What is required: Find the number of lines in these records where the word "residue" appears. Reply with that number and nothing more.

Stored entries
import Literature.NumberTheory.LFunctions.DivisorSumCharConvMajorant
import Literature.NumberTheory.LFunctions.DivisorSumCharSqSmoothedMoment
import HarnessLib

/-!
# The explicit formula for the smoothed logarithmic second moment of the majorant `ν ∗ ν`, with
# the remainder on the critical line

Topic `Literature/NumberTheory/LFunctions`. Everything here is PROVED (no definitions, no named facts).

Let `χ ≠ 1` be a Dirichlet character mod `D ≥ 1`, `ν = 1 ∗ χ` (the tree's `divisorSumChar χ`),
`b = ν ∗ ν` (Mathlib's `ν ⍟ ν`, `Σ b(n) n^{-w} = ζ(w)² L(w,χ)²`), `d` the divisor function
(`ZetaM4.dCoeff`) and `W_f(X) = Σ_{n≥1} f(n) n^{-1} e^{-n/X}` (`DivisorSumCharSq.W`). For `0 < A`,
`0 < B` we prove (`explicit_formula_conv`, stub T2 of SKELETON I6c-typed, line
`majorant-critical-line`, cell landau-siegel/ls-inputs):

  `W_b(B) − W_b(A) = L(1,χ)² (W_d(B) − W_d(A)) + (log B − log A) · 2 L(1,χ) L′(1,χ)
      + (1/2π) ∫ ζ(1+z)² Γ(z) (B^z − A^z) (L(1+z,χ)² − L(1,χ)²) dy`,   `z = −1/2 + iy`.

This is the tree's Mellin/contour skeleton `DivisorSumCharSq.explicit_formula` (there for `ν²` with
`g(z) = L(1+z,χ)² φ(1+z)` and the line `re z = −1/4`) run VERBATIM for the majorant coefficients
`b`, whose `g(z) = L(1+z,χ)²` is ENTIRE: the numerator
`N(z) = ζ₁(1+z)² Γ(z+1) ε(z) · (g(z) − g(0))/z` is holomorphic on `re z > −1`, so the line of
integration can be taken ON the critical line `re(1+z) = ½` (no `ζ(2w)^{-1}`, no
`∏_{p∣D}(1+p^{-w})^{-1}`). Mellin on `re z = 2` (`integral_Gamma_cpow_LSeries_eq`), the split
`ζ(1+z)² g(z) = g(0) ζ(1+z)² + ζ(1+z)²(g(z) − g(0))` leaving a simple pole at `z = 0` with residue
`(log B − log A) g′(0) = (log B − log A) · 2L(1,χ)L′(1,χ)`, and the strip residue theorem
`HuxleyZeroDetection.integral_vertical_sub_eq_of_pole` on `−1/2 ≤ re z ≤ 2`.

## References
* [ConreyIwaniec2002] B. Conrey, H. Iwaniec, Acta Arith. 103 (2002) 259–312, §6 (6.43)–(6.48).
* [Zhang2022LandauSiegel] Y. Zhang, arXiv:2211.02515, §3, proof of Lemma 3.1 (the Mellin skeleton).
-/

noncomputable section

open Complex Filter Topology Set MeasureTheory Real
open scoped LSeries.notation

namespace Literature.NumberTheory.LFunctions.DivisorSumCharSq

open Literature.NumberTheory.LFunctions.ZetaM4 (dCoeff dCoeff_apply norm_dCoeff_le_one_mul
  LSeries_dCoeff CΓ CΓ_pos norm_Gamma_strip_le integrable_pow_mul_exp exists_pow_mul_exp_le)
open Literature.NumberTheory.LFunctions.HuxleyZeroDetection (smoothed integral_vertical_sub_eq_of_pole)
open Literature.NumberTheory.LFunctions.Zhang2022.Lemma57 (LSeries_divisorSumChar)

variable {D : ℕ} [NeZero D] (χ : DirichletCharacter ℂ D)

/-! ### The Dirichlet series of `b = ν ⍟ ν` and the entire function `g(z) = L(1+z,χ)²` -/

omit [NeZero D] in
/-- `ν = 1 ∗ χ` has an absolutely convergent Dirichlet series on `re s > 1`.
[cite: ConreyIwaniec2002, §6 (6.43)] -/
theorem LSeriesSummable_divisorSumChar {s : ℂ} (hs : 1 < s.re) :
    LSeriesSummable (fun n => divisorSumChar χ n) s := by
  have hfun : (fun n => divisorSumChar χ n) = ((fun n : ℕ => χ (n : ZMod D)) ⍟ (1 : ℕ → ℂ)) := by
    funext n
    rw [LSeries.convolution_def, divisorSumChar_apply]
    simp only [Pi.one_apply, mul_one]
    exact (Nat.sum_divisorsAntidiagonal (fun i _ => χ (i : ZMod D)) (n := n)).symm
  rw [hfun]
  exact (DirichletCharacter.LSeriesSummable_of_one_lt_re χ hs).convolution
    (LSeriesSummable_one_iff.mpr hs)

/-- `Σ (ν ⍟ ν)(n) n^{-s} = ζ(s)² L(s,χ)²` for `re s > 1` — the `φ`-free part of
Conrey–Iwaniec's `R_K(s)` (6.43). [cite: ConreyIwaniec2002, §6 (6.43)] -/
theorem LSeries_conv {s : ℂ} (hs : 1 < s.re) :
    L (divisorSumChar χ ⍟ divisorSumChar χ) s = riemannZeta s ^ 2 * χ.LFunction s ^ 2 := by
  rw [LSeries_convolution' (LSeriesSummable_divisorSumChar χ hs)
    (LSeriesSummable_divisorSumChar χ hs), LSeries_divisorSumChar χ hs]
  ring

/-- `Σ (ν ⍟ ν)(n) n^{-(1+z)} = ζ(1+z)² g(z)`, `g(z) = L(1+z,χ)²`, for `re z > 0`.
[cite: ConreyIwaniec2002, §6 (6.43)] -/
theorem LSeries_conv_one_add {z : ℂ} (hz : 0 < z.re) :
    L (divisorSumChar χ ⍟ divisorSumChar χ) (1 + z) =
      riemannZeta (1 + z) ^ 2 * (fun w : ℂ => χ.LFunction (1 + w) ^ 2) z :=
  LSeries_conv χ (by simp; linarith)

/-- `g(z) = L(1+z,χ)²` is entire for `χ ≠ 1`. [cite: ConreyIwaniec2002, §6 (6.43)] -/
theorem differentiable_gConv (hχ1 : χ ≠ 1) :
    Differentiable ℂ (fun w : ℂ => χ.LFunction (1 + w) ^ 2) :=
  ((DirichletCharacter.differentiable_LFunction hχ1).comp
    ((differentiable_const (1 : ℂ)).add differentiable_id)).pow 2

/-- `g′(0) = 2 L(1,χ) L′(1,χ)` — the residue datum replacing Conrey–Iwaniec's `β` (6.45) for the
majorant. [cite: ConreyIwaniec2002, §6 (6.44)–(6.45)] -/
theorem deriv_gConv_zero (hχ1 : χ ≠ 1) :
    deriv (fun w : ℂ => χ.LFunction (1 + w) ^ 2) 0 = 2 * χ.LFunction 1 * deriv χ.LFunction 1 := by
  have hL : HasDerivAt χ.LFunction (deriv χ.LFunction 1) ((1 : ℂ) + 0) := by
    rw [add_zero]
    exact ((DirichletCharacter.differentiable_LFunction hχ1) 1).hasDerivAt
  have h1 : HasDerivAt (fun w : ℂ => χ.LFunction (1 + w)) (deriv χ.LFunction 1) 0 :=
    hL.comp_const_add 1 0
  have h2 : HasDerivAt (fun w : ℂ => χ.LFunction (1 + w) ^ 2)
      (((2 : ℕ) : ℂ) * χ.LFunction (1 + 0) ^ (2 - 1) * deriv χ.LFunction 1) 0 := h1.pow 2
  rw [h2.deriv]
  simp

/-! ### The numerator `N(z) = ζ₁(1+z)² Γ(z+1) ε(z) (g(z) − g(0))/z` -/

/-- `N(0) = (log B − log A) · 2 L(1,χ) L′(1,χ)`. [cite: ConreyIwaniec2002, §6 (6.48)] -/
theorem numerConv_zero (hχ1 : χ ≠ 1) {A B : ℝ} (hA : 0 < A) (hB : 0 < B) :
    riemannZeta₁ (1 + 0) ^ 2 * Complex.Gamma (0 + 1) * eps A B 0 *
        dslope (fun w : ℂ => χ.LFunction (1 + w) ^ 2) 0 0 =
      (Real.log B - Real.log A) * (2 * χ.LFunction 1 * deriv χ.LFunction 1) := by
  rw [add_zero, riemannZeta₁_one, zero_add, Complex.Gamma_one, eps_zero hA hB, dslope_same,
    deriv_gConv_zero χ hχ1]
  ring

/-- Off `z = 0` (and off the poles of `Γ`),
`N(z)/z = ζ(1+z)² Γ(z) (B^z − A^z)(L(1+z,χ)² − L(1,χ)²)`. [cite: ConreyIwaniec2002, §6 (6.48)] -/
theorem numerConv_div_eq {A B : ℝ} {z : ℂ} (hz : z ≠ 0) (hz' : ∀ m : ℕ, z ≠ -(m : ℂ)) :
    (fun z : ℂ => riemannZeta₁ (1 + z) ^ 2 * Complex.Gamma (z + 1) * eps A B z *
        dslope (fun w : ℂ => χ.LFunction (1 + w) ^ 2) 0 z) z / z =
      riemannZeta (1 + z) ^ 2 * Complex.Gamma z *
        (((B : ℂ) ^ z - (A : ℂ) ^ z) * (χ.LFunction (1 + z) ^ 2 - χ.LFunction 1 ^ 2)) := by
  have h1 : (1 : ℂ) + z ≠ 1 := by intro h; exact hz (by linear_combination h)
  simp only
  rw [LFunctions.riemannZeta₁_eq_mul h1, Complex.Gamma_add_one _ hz, eps_of_ne_zero _ _ hz,
    dslope_of_ne _ hz, slope_def_field, sub_zero, add_sub_cancel_left, add_zero]
  have := hz' 0
  field_simp

/-- `N` is differentiable on the open half-plane `re z > −1`. [cite: ConreyIwaniec2002, §6 (6.48)] -/
theorem differentiableOn_numerConv (hχ1 : χ ≠ 1) {A B : ℝ} (hA : 0 < A) (hB : 0 < B) :
    DifferentiableOn ℂ (fun z : ℂ => riemannZeta₁ (1 + z) ^ 2 * Complex.Gamma (z + 1) * eps A B z *
        dslope (fun w : ℂ => χ.LFunction (1 + w) ^ 2) 0 z) {z : ℂ | -1 < z.re} := by
  have hU : {z : ℂ | -1 < z.re} ∈ 𝓝 (0 : ℂ) :=
    (isOpen_lt continuous_const Complex.continuous_re).mem_nhds (by simp)
  have hq : DifferentiableOn ℂ (dslope (fun w : ℂ => χ.LFunction (1 + w) ^ 2) 0)
      {z : ℂ | -1 < z.re} :=
    (Complex.differentiableOn_dslope hU).2 (differentiable_gConv χ hχ1).differentiableOn
  intro z hz
  have hz' : -1 < z.re := hz
  refine DifferentiableWithinAt.mul ?_ (hq z hz)
  refine DifferentiableAt.differentiableWithinAt ?_
  refine DifferentiableAt.mul (DifferentiableAt.mul ?_ ?_) ((differentiable_eps hA hB) z)
  · exact ((differentiable_riemannZeta₁.comp
      ((differentiable_const (1 : ℂ)).add differentiable_id)) z).pow 2
  · refine (Complex.differentiableAt_Gamma _ fun m hm => ?_).comp z (differentiableAt_id.add_const 1)
    have := congrArg Complex.re hm
    simp at this
    have h0 : (0 : ℝ) ≤ m := Nat.cast_nonneg m
    linarith

/-! ### The line `re z = 2`: Mellin -/

/-- The integrand on `re z = 2`: for `z = 2 + iy`,
`N(z)/z = Γ(z) B^z L(b,1+z) − Γ(z) A^z L(b,1+z) − g(0)(Γ(z) B^z L(d,1+z) − Γ(z) A^z L(d,1+z))`.
[cite: ConreyIwaniec2002, §6 (6.47)–(6.48)] -/
theorem numerConv_div_line_two {A B : ℝ} (y : ℝ) :
    (fun z : ℂ => riemannZeta₁ (1 + z) ^ 2 * Complex.Gamma (z + 1) * eps A B z *
        dslope (fun w : ℂ => χ.LFunction (1 + w) ^ 2) 0 z) (2 + y * I) / (2 + y * I - 0) =
      (Complex.Gamma (2 + y * I) * (B : ℂ) ^ (2 + y * I : ℂ) *
          L (divisorSumChar χ ⍟ divisorSumChar χ) (1 + (2 + y * I)) -
        Complex.Gamma (2 + y * I) * (A : ℂ) ^ (2 + y * I : ℂ) *
          L (divisorSumChar χ ⍟ divisorSumChar χ) (1 + (2 + y * I))) -
      χ.LFunction 1 ^ 2 * (Complex.Gamma (2 + y * I) * (B : ℂ) ^ (2 + y * I : ℂ) *
          L dCoeff (1 + (2 + y * I)) -
        Complex.Gamma (2 + y * I) * (A : ℂ) ^ (2 + y * I : ℂ) * L dCoeff (1 + (2 + y * I))) := by
  have hz : (2 + y * I : ℂ) ≠ 0 := by
    intro h; have := congrArg Complex.re h; simp at this
  have hz' : ∀ m : ℕ, (2 + y * I : ℂ) ≠ -(m : ℂ) := by
    intro m h
    have := congrArg Complex.re h
    simp only [add_re, re_ofNat, mul_re, ofReal_re, I_re, mul_zero, ofReal_im, I_im, mul_one,
      sub_self, add_zero, neg_re, natCast_re] at this
    linarith [(Nat.cast_nonneg m : (0:ℝ) ≤ m)]
  have hre : 0 < (2 + y * I : ℂ).re := by simp
  have h3 : 1 < (1 + (2 + y * I) : ℂ).re := by norm_num
  rw [sub_zero, numerConv_div_eq χ hz hz', LSeries_conv_one_add χ hre, LSeries_dCoeff h3]
  ring

/-- **The line `re z = 2`**: `∫ N(2+iy)/(2+iy) dy
= 2π [ (W_b(B) − W_b(A)) − L(1,χ)² (W_d(B) − W_d(A)) ]`, and the integrand is integrable.
[cite: ConreyIwaniec2002, §6 (6.47)–(6.48)] -/
theorem integral_numerConv_line_two {A B : ℝ} (hA : 0 < A) (hB : 0 < B) :
    Integrable (fun y : ℝ => (fun z : ℂ => riemannZeta₁ (1 + z) ^ 2 * Complex.Gamma (z + 1) *
        eps A B z * dslope (fun w : ℂ => χ.LFunction (1 + w) ^ 2) 0 z) (2 + y * I) /
          (2 + y * I - 0)) ∧
    ∫ y : ℝ, (fun z : ℂ => riemannZeta₁ (1 + z) ^ 2 * Complex.Gamma (z + 1) *
        eps A B z * dslope (fun w : ℂ => χ.LFunction (1 + w) ^ 2) 0 z) (2 + y * I) /
          (2 + y * I - 0) =
      2 * π * ((W (divisorSumChar χ ⍟ divisorSumChar χ) B - W (divisorSumChar χ ⍟ divisorSumChar χ) A) -
        χ.LFunction 1 ^ 2 * (W dCoeff B - W dCoeff A)) := by
  obtain ⟨C, -, hC⟩ := exists_norm_conv_le χ
  have hd : ∀ n, ‖dCoeff n‖ ≤ 1 * n := norm_dCoeff_le_one_mul
  have I₁ := integrable_Gamma_cpow_LSeries hC hB
  have I₂ := integrable_Gamma_cpow_LSeries hC hA
  have I₃ := integrable_Gamma_cpow_LSeries hd hB
  have I₄ := integrable_Gamma_cpow_LSeries hd hA
  have hfun : (fun y : ℝ => (fun z : ℂ => riemannZeta₁ (1 + z) ^ 2 * Complex.Gamma (z + 1) *
        eps A B z * dslope (fun w : ℂ => χ.LFunction (1 + w) ^ 2) 0 z) (2 + y * I) /
          (2 + y * I - 0)) = fun y : ℝ =>
      (Complex.Gamma (2 + y * I) * (B : ℂ) ^ (2 + y * I : ℂ) *
          L (divisorSumChar χ ⍟ divisorSumChar χ) (1 + (2 + y * I)) -
        Complex.Gamma (2 + y * I) * (A : ℂ) ^ (2 + y * I : ℂ) *
          L (divisorSumChar χ ⍟ divisorSumChar χ) (1 + (2 + y * I))) -
      χ.LFunction 1 ^ 2 * (Complex.Gamma (2 + y * I) * (B : ℂ) ^ (2 + y * I : ℂ) *
          L dCoeff (1 + (2 + y * I)) -
        Complex.Gamma (2 + y * I) * (A : ℂ) ^ (2 + y * I : ℂ) * L dCoeff (1 + (2 + y * I))) :=
    funext fun y => numerConv_div_line_two χ y
  rw [hfun]
  have I12 : Integrable fun y : ℝ =>
      Complex.Gamma (2 + y * I) * (B : ℂ) ^ (2 + y * I : ℂ) *
          L (divisorSumChar χ ⍟ divisorSumChar χ) (1 + (2 + y * I)) -
        Complex.Gamma (2 + y * I) * (A : ℂ) ^ (2 + y * I : ℂ) *
          L (divisorSumChar χ ⍟ divisorSumChar χ) (1 + (2 + y * I)) := I₁.sub I₂
  have I34 : Integrable fun y : ℝ =>
      Complex.Gamma (2 + y * I) * (B : ℂ) ^ (2 + y * I : ℂ) * L dCoeff (1 + (2 + y * I)) -
        Complex.Gamma (2 + y * I) * (A : ℂ) ^ (2 + y * I : ℂ) * L dCoeff (1 + (2 + y * I)) :=
    I₃.sub I₄
  have I34' : Integrable fun y : ℝ => χ.LFunction 1 ^ 2 *
      (Complex.Gamma (2 + y * I) * (B : ℂ) ^ (2 + y * I : ℂ) * L dCoeff (1 + (2 + y * I)) -
        Complex.Gamma (2 + y * I) * (A : ℂ) ^ (2 + y * I : ℂ) * L dCoeff (1 + (2 + y * I))) :=
    I34.const_mul _
  refine ⟨I12.sub I34', ?_⟩
  rw [integral_sub I12 I34', integral_sub I₁ I₂, integral_const_mul, integral_sub I₃ I₄,
    integral_Gamma_cpow_LSeries_eq hC hB, integral_Gamma_cpow_LSeries_eq hC hA,
    integral_Gamma_cpow_LSeries_eq hd hB, integral_Gamma_cpow_LSeries_eq hd hA]
  ring

/-! ### Bounds in the closed strip `−1/2 ≤ re z ≤ 2` -/

/-- For `χ ≠ 1` and `re z ≥ −1/2`: `‖L(1+z, χ)‖ ≤ D ‖1+z‖ Σ_{n≥1} n^{-3/2}` (Abel summation, the
tree's `DirichletAbel.norm_LFunction_le`). [cite: ConreyIwaniec2002, §6 (6.48)] -/
theorem norm_LFunction_one_add_le_half (hχ1 : χ ≠ 1) {z : ℂ} (h1 : -(1 / 2) ≤ z.re) :
    ‖χ.LFunction (1 + z)‖ ≤ D * ‖1 + z‖ * ∑' n : ℕ, ((n + 1 : ℕ) : ℝ) ^ (-(1 / 2 : ℝ) - 1) := by
  have hs : 0 < (1 + z : ℂ).re := by simp; linarith
  refine (DirichletAbel.norm_LFunction_le χ hχ1 hs).trans ?_
  have hZ : ∑' n : ℕ, ((n + 1 : ℕ) : ℝ) ^ (-(1 + z : ℂ).re - 1) ≤
      ∑' n : ℕ, ((n + 1 : ℕ) : ℝ) ^ (-(1 / 2 : ℝ) - 1) := by
    refine Summable.tsum_le_tsum (fun n => ?_) (DirichletAbel.summable_rpow_neg hs)
      (DirichletAbel.summable_rpow_neg (by norm_num))
    refine Real.rpow_le_rpow_of_exponent_le (by exact_mod_cast Nat.le_add_left 1 n) ?_
    simp only [add_re, one_re] at *
    linarith
  have h0 : 0 ≤ (D : ℝ) * ‖1 + z‖ := by positivity
  exact mul_le_mul_of_nonneg_left hZ h0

Solution to this problem: 3